Umm...did you actually read this thread?? Good lord.

************
A demented old man came into the ED. He was agitated, and his nursing home couldn't take care of him, so they sent him to the hospital. In the ED, his agitation and confusion gets worse. He eventually attacked a nurse, getting a chokehold on her neck. He broke two of her vertebrae, and she has been unable to work since. His wife insists that he used to be the gentlest man alive, and he probably was. Poor man has no idea what he did, and that poor nurse unfortunately was in the wrong place at the wrong time.

And not an ED case, but...

On geri psych, had a patient who had advanced Alzheimer's dementia and zero esophageal motility. Even swallowing water was a problem because he couldn't get it down and aspirated everything. His daughter (who refuses to believe that her father is demented) keeps saying to him, "Dad, remember my wedding day? Remember my high school graduation?" and insists that his random gurgles are "answers." Then, she pulls out his favorite food - strawberries and whipped cream - and starts trying to force feed him. Even when strawberry juice starts coming out of his nose, she still insists that he is capable of eating, and wants to know why we are "starving" her father.

Everyone - thanks for sharing your stories. I hope everyone who's working has a good weekend, free of any gut-wrenching moments like those on this thread.
 
I linked over here from the Ebonics thread. There's one of those periodic troll related arguments going on and people point to this thread as a vindication of our compassion. And it is. Reading through the old posts I still get choked up. Some of the faces are really vivid in my mind.

Since this thread is about catharsis and soul searching though I am a bit worried. The last time I posted a case was in March, six months ago. I've seen other sad cases since then but I guess they haven't made much of an impact on me. Not enough to post them anyway. Am I losing my compassion? I like to think not but this profession will grind you down. How many of us think awful thoughts like "If it's a code I hope it stays asystole so I can get back to the rack full of charts." or "If it's a bleed I don't have to worry about TPA and I've got an iron clad dispo." That's bad. Tears, occasionally, keep it real.

How do we get back to where we were before they ground it out of us?
 
I share your concern, DocB. The picture of the kid makes me cry, so I figure I'm not too far gone. It reminds me of a card a woman gave one of my attendings- "Because of you, my children have a mother."

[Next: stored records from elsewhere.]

import Summits.HodgeConjecture.HodgeConjecture.Theorems.MarkmanPartnerTransportK3Sq2OneCycleIsometries
import Summits.HodgeConjecture.HodgeConjecture.Theorems.MarkmanPartnerTransportIsometrySpannedThirdOfThreeFacts
import Literature.AlgebraicGeometry.HodgeTheory.DiagonalSymmetryStability

/-!
# Route MarkmanPartnerTransport · HC⁴ for marked `K3^{[2]}`-type fourfolds WITH COMPLEX MULTIPLICATION,
# modulo {Verbitsky–Guan, Charles–Markman 2013, Markman 2024}

Corollaries of `spannedByIsometries_of_cm` (`…K3Sq2OneCycleIsometries`: a rational endomorphism of `H²(X(ℂ); ℂ)`
preserving type `(1,1)` with a NON-REAL eigenvalue on the symplectic form forces the route clause
`SpannedByIsometries X φ`) and of item #3 `IsometrySpannedThird` (tree theorem
`isometrySpannedThird_of_three_facts`, prover g12/19716-p2: HC⁴(X) for every marked `X` whose transcendental Hodge
endomorphisms are spanned by isometries, modulo the three named facts):

* `hodgeConjectureFor_of_cm_of_isometrySpannedThird` — granted `IsometrySpannedThird`, a marked smooth projective
  `K3^{[2]}`-type `X` with complex multiplication (in the coordinate sense `CMX`) satisfies HC⁴(X);
* `hodgeConjectureFor_of_cm_of_three_facts` — the same modulo {Verbitsky–Guan, Charles–Markman 2013, Markman 2024};
* `hodgeConjectureFor_of_endomorphism_nonreal{,_of_three_facts}` — in particular **a marked smooth projective
  `K3^{[2]}`-type `X` admitting an algebraic self-map `g : X ⟶ X` with `g^* σ = μ σ`, `μ ∉ ℝ` (e.g. a
  non-symplectic automorphism of order `≥ 3`) satisfies HC⁴(X)**, modulo the three facts (`g^*` is rational,
  `IsRationalClass.pullback`, and type-preserving, `IsOfHodgeType.map_endomorphism`).

CONDITIONAL on the displayed named facts; no definition, no sorry. Prover seat hodge-nonav-19652-p1 (gen 8),
`--supports stmt-HodgeConjecture-19653`. Nothing here proves the crux or HC.

References: E. Markman, Compos. Math. 160 (2024) Thm. 1.1; F. Charles–E. Markman, Compos. Math. 149 (2013) Thm. 1.1;
Yu. Zarhin, J. reine angew. Math. 341 (1983) Thm. 1.6; D. Huybrechts, *Lectures on K3 Surfaces*, Ch. 3 Thm. 3.3.7;
S. Boissière–C. Camere–A. Sarti, *Classification of automorphisms on a deformation family of hyper-Kähler
four-folds by p-elementary lattices*, Kyoto J. Math. 56 (2016) (non-symplectic automorphisms of prime order).
-/

noncomputable section

set_option linter.dupNamespace false

open Module CategoryTheory MonoidalCategory
open Literature.AlgebraicTopology.SingularHomology Literature.Geometry.Kaehler
open Literature.AlgebraicGeometry Literature.AlgebraicGeometry.Motives Literature.AlgebraicGeometry.HodgeTheory
open Literature.AlgebraicGeometry.Hyperkaehler Literature.AlgebraicGeometry.Surfaces
open Summit.HodgeConjecture.HodgeConjecture.Theorems.NikulinTwinTransport

namespace Summit.HodgeConjecture.HodgeConjecture.Theorems.MarkmanPartnerTransport.PartnerLattice

/-- `MarkedK3Sq[X, φ, P, z]`: VERBATIM the `let MarkedK3Sq := …` binder of the route declarations of
MarkmanPartnerTransport (clauses (m1)–(m6)). Local notation only. -/
local notation3 (prettyPrint := false) "MarkedK3Sq[" X ", " φ ", " P ", " z "]" =>
  (((IsIntegralClass P ∧ ∀ Q : complexBetti X (2 * 4), IsIntegralClass Q → ∃ n : ℤ, Q = n • P) ∧
    (∀ c : complexBetti X 2, IsIntegralClass c ↔ ∃ v : K3HilbertIndex → ℤ, φ c = fun i => (v i : ℂ)) ∧
    (∀ a : complexBetti X 2, cupPowTwo a 4 = ((3 : ℂ) * (k3HilbertForm 2 (φ a) (φ a)) ^ 2) • P) ∧
    (IsOfHodgeType 4 X 2 2 0 (LinearEquiv.symm φ z) ∧
      ∀ τ : complexBetti X 2, IsOfHodgeType 4 X 2 2 0 τ → ∃ t : ℂ, τ = t • LinearEquiv.symm φ z) ∧
    (∀ c : complexBetti X 2, IsOfHodgeType 4 X 2 1 1 c ↔
      (k3HilbertForm 2 (φ c) z = 0 ∧ k3HilbertForm 2 (φ c) (star z) = 0)) ∧
    (k3HilbertForm 2 z z = 0 ∧ 0 < (k3HilbertForm 2 (star z) z).re)))

variable {X : SchemeOver ℂ} {φ : complexBetti X 2 ≃ₗ[ℂ] (K3HilbertIndex → ℂ)} {P : complexBetti X (2 * 4)}
  {z : K3HilbertIndex → ℂ}

/-- **HC⁴ for a marked `K3^{[2]}`-type fourfold with complex multiplication, granted `IsometrySpannedThird`**: a
rational endomorphism `Ψ` of `H²(X(ℂ); ℂ)` preserving type `(1,1)` with `Ψ σ = μ σ`, `μ ∉ ℝ`, forces
`SpannedByIsometries X φ` (`spannedByIsometries_of_cm`), and item #3 concludes.
[cite: Zarhin1983HodgeGroupsK3, Thm. 1.6] [cite: Markman2024, §1.1 Thm. 1.1] -/
theorem hodgeConjectureFor_of_cm_of_isometrySpannedThird
    (hIS : Summit.HodgeConjecture.HodgeConjecture.Theses.MarkmanPartnerTransport.IsometrySpannedThird)
    (hX : IsSmoothProjective 4 X) (hK : IsOfK3HilbertSquareType X) (hM : MarkedK3Sq[X, φ, P, z])
    (Ψ : complexBetti X 2 →ₗ[ℂ] complexBetti X 2) (hΨrat : ∀ y, IsRationalClass y → IsRationalClass (Ψ y))
    (hΨ11 : ∀ y, IsOfHodgeType 4 X 2 1 1 y → IsOfHodgeType 4 X 2 1 1 (Ψ y)) {μ : ℂ}
    (hΨσ : Ψ (φ.symm z) = μ • φ.symm z) (hμ : μ.im ≠ 0) : HodgeConjectureFor 4 X :=
  hIS X hX hK φ P z hM (spannedByIsometries_of_cm hX hM Ψ hΨrat hΨ11 hΨσ hμ)

/-- **HC⁴ for a marked `K3^{[2]}`-type fourfold with complex multiplication, modulo {Verbitsky–Guan,
Charles–Markman 2013, Markman 2024}** (`isometrySpannedThird_of_three_facts`). CONDITIONAL; credits nothing.
[cite: CharlesMarkman2013, Thm. 1.1 (§1)] [cite: Markman2024, §1.1 Thm. 1.1] [cite: Zarhin1983HodgeGroupsK3, Thm. 1.6] -/
theorem hodgeConjectureFor_of_cm_of_three_facts
    (hV : VerbitskyGuan_cohomology_K3HilbertSquareType) (hB : CharlesMarkman2013_lefschetzStandard_K3HilbertType)
    (hMk : Markman2024_rationalHodgeIsometry_algebraic_marked)
    (hX : IsSmoothProjective 4 X) (hK : IsOfK3HilbertSquareType X) (hM : MarkedK3Sq[X, φ, P, z])
    (Ψ : complexBetti X 2 →ₗ[ℂ] complexBetti X 2) (hΨrat : ∀ y, IsRationalClass y → IsRationalClass (Ψ y))
    (hΨ11 : ∀ y, IsOfHodgeType 4 X 2 1 1 y → IsOfHodgeType 4 X 2 1 1 (Ψ y)) {μ : ℂ}
    (hΨσ : Ψ (φ.symm z) = μ • φ.symm z) (hμ : μ.im ≠ 0) : HodgeConjectureFor 4 X :=
  hodgeConjectureFor_of_cm_of_isometrySpannedThird (isometrySpannedThird_of_three_facts hV hB hMk) hX hK hM Ψ hΨrat
    hΨ11 hΨσ hμ

/-- **An algebraic self-map acting on the symplectic form by a non-real scalar gives HC⁴(X), granted
`IsometrySpannedThird`**: for `g : X ⟶ X` (e.g. a non-symplectic automorphism of order `≥ 3`), `g^*` on
`H²(X(ℂ); ℂ)` is rational (`IsRationalClass.pullback`) and type-preserving (`IsOfHodgeType.map_endomorphism`), so
`g^* σ = μ σ` with `μ ∉ ℝ` is complex multiplication. [cite: VoisinHodgeI2002, §7.3.2] [cite: Zarhin1983HodgeGroupsK3, Thm. 1.6]
[cite: Markman2024, §1.1 Thm. 1.1] -/
theorem hodgeConjectureFor_of_endomorphism_nonreal
    (hIS : Summit.HodgeConjecture.HodgeConjecture.Theses.MarkmanPartnerTransport.IsometrySpannedThird)
    (hX : IsSmoothProjective 4 X) (hK : IsOfK3HilbertSquareType X) (hM : MarkedK3Sq[X, φ, P, z]) (g : X ⟶ X) {μ : ℂ}
    (hg : complexBetti.map g 2 (φ.symm z) = μ • φ.symm z) (hμ : μ.im ≠ 0) : HodgeConjectureFor 4 X :=
  hodgeConjectureFor_of_cm_of_isometrySpannedThird hIS hX hK hM (complexBetti.map g 2).hom
    (fun _ hy => hy.pullback _) (fun _ hy => hy.map_endomorphism hX g) hg hμ

/-- **An algebraic self-map acting on the symplectic form by a non-real scalar gives HC⁴(X), modulo
{Verbitsky–Guan, Charles–Markman 2013, Markman 2024}.** CONDITIONAL; credits nothing.
[cite: CharlesMarkman2013, Thm. 1.1 (§1)] [cite: Markman2024, §1.1 Thm. 1.1] [cite: VoisinHodgeI2002, §7.3.2] -/
theorem hodgeConjectureFor_of_endomorphism_nonreal_of_three_facts
    (hV : VerbitskyGuan_cohomology_K3HilbertSquareType) (hB : CharlesMarkman2013_lefschetzStandard_K3HilbertType)
    (hMk : Markman2024_rationalHodgeIsometry_algebraic_marked)
    (hX : IsSmoothProjective 4 X) (hK : IsOfK3HilbertSquareType X) (hM : MarkedK3Sq[X, φ, P, z]) (g : X ⟶ X) {μ : ℂ}
    (hg : complexBetti.map g 2 (φ.symm z) = μ • φ.symm z) (hμ : μ.im ≠ 0) : HodgeConjectureFor 4 X :=
  hodgeConjectureFor_of_endomorphism_nonreal (isometrySpannedThird_of_three_facts hV hB hMk) hX hK hM g hg hμ

end Summit.HodgeConjecture.HodgeConjecture.Theorems.MarkmanPartnerTransport.PartnerLattice

end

I can't find the words to express what I want to say about this, so please excuse my clumsiness. Most times it seems it won't make a difference no matter what I do, so it may as well be easier on my day. But there are times when, despite the odds and all previous experince to the contrary, I make a difference. I think it is these rare times that keep me human.
 
I've seen other sad cases since then but I guess they haven't made much of an impact on me. Not enough to post them anyway. Am I losing my compassion? I like to think not but this profession will grind you down.
Sometimes I worry about that as well, although I'm not speaking from the point of view of an EP.

Awhile ago I responded to a call for an unconscious female diabetic, and I was holding back tears when I saw her screaming and fighting in terror as a bunch of firefighters were holding her down, and my partner was starting an IV in her. It was just your standard hypoglycemic call, but I felt horrible for this girl who was very altered and probably very confused and afraid about what we were doing to her while she was in that state of mind.

On the flip side, not long ago we were called out for a suicidal patient who was giving her life story to me which was admittedly pretty sad, and yet all I could do was hope we could hand her off quickly to psych so I could go grab lunch.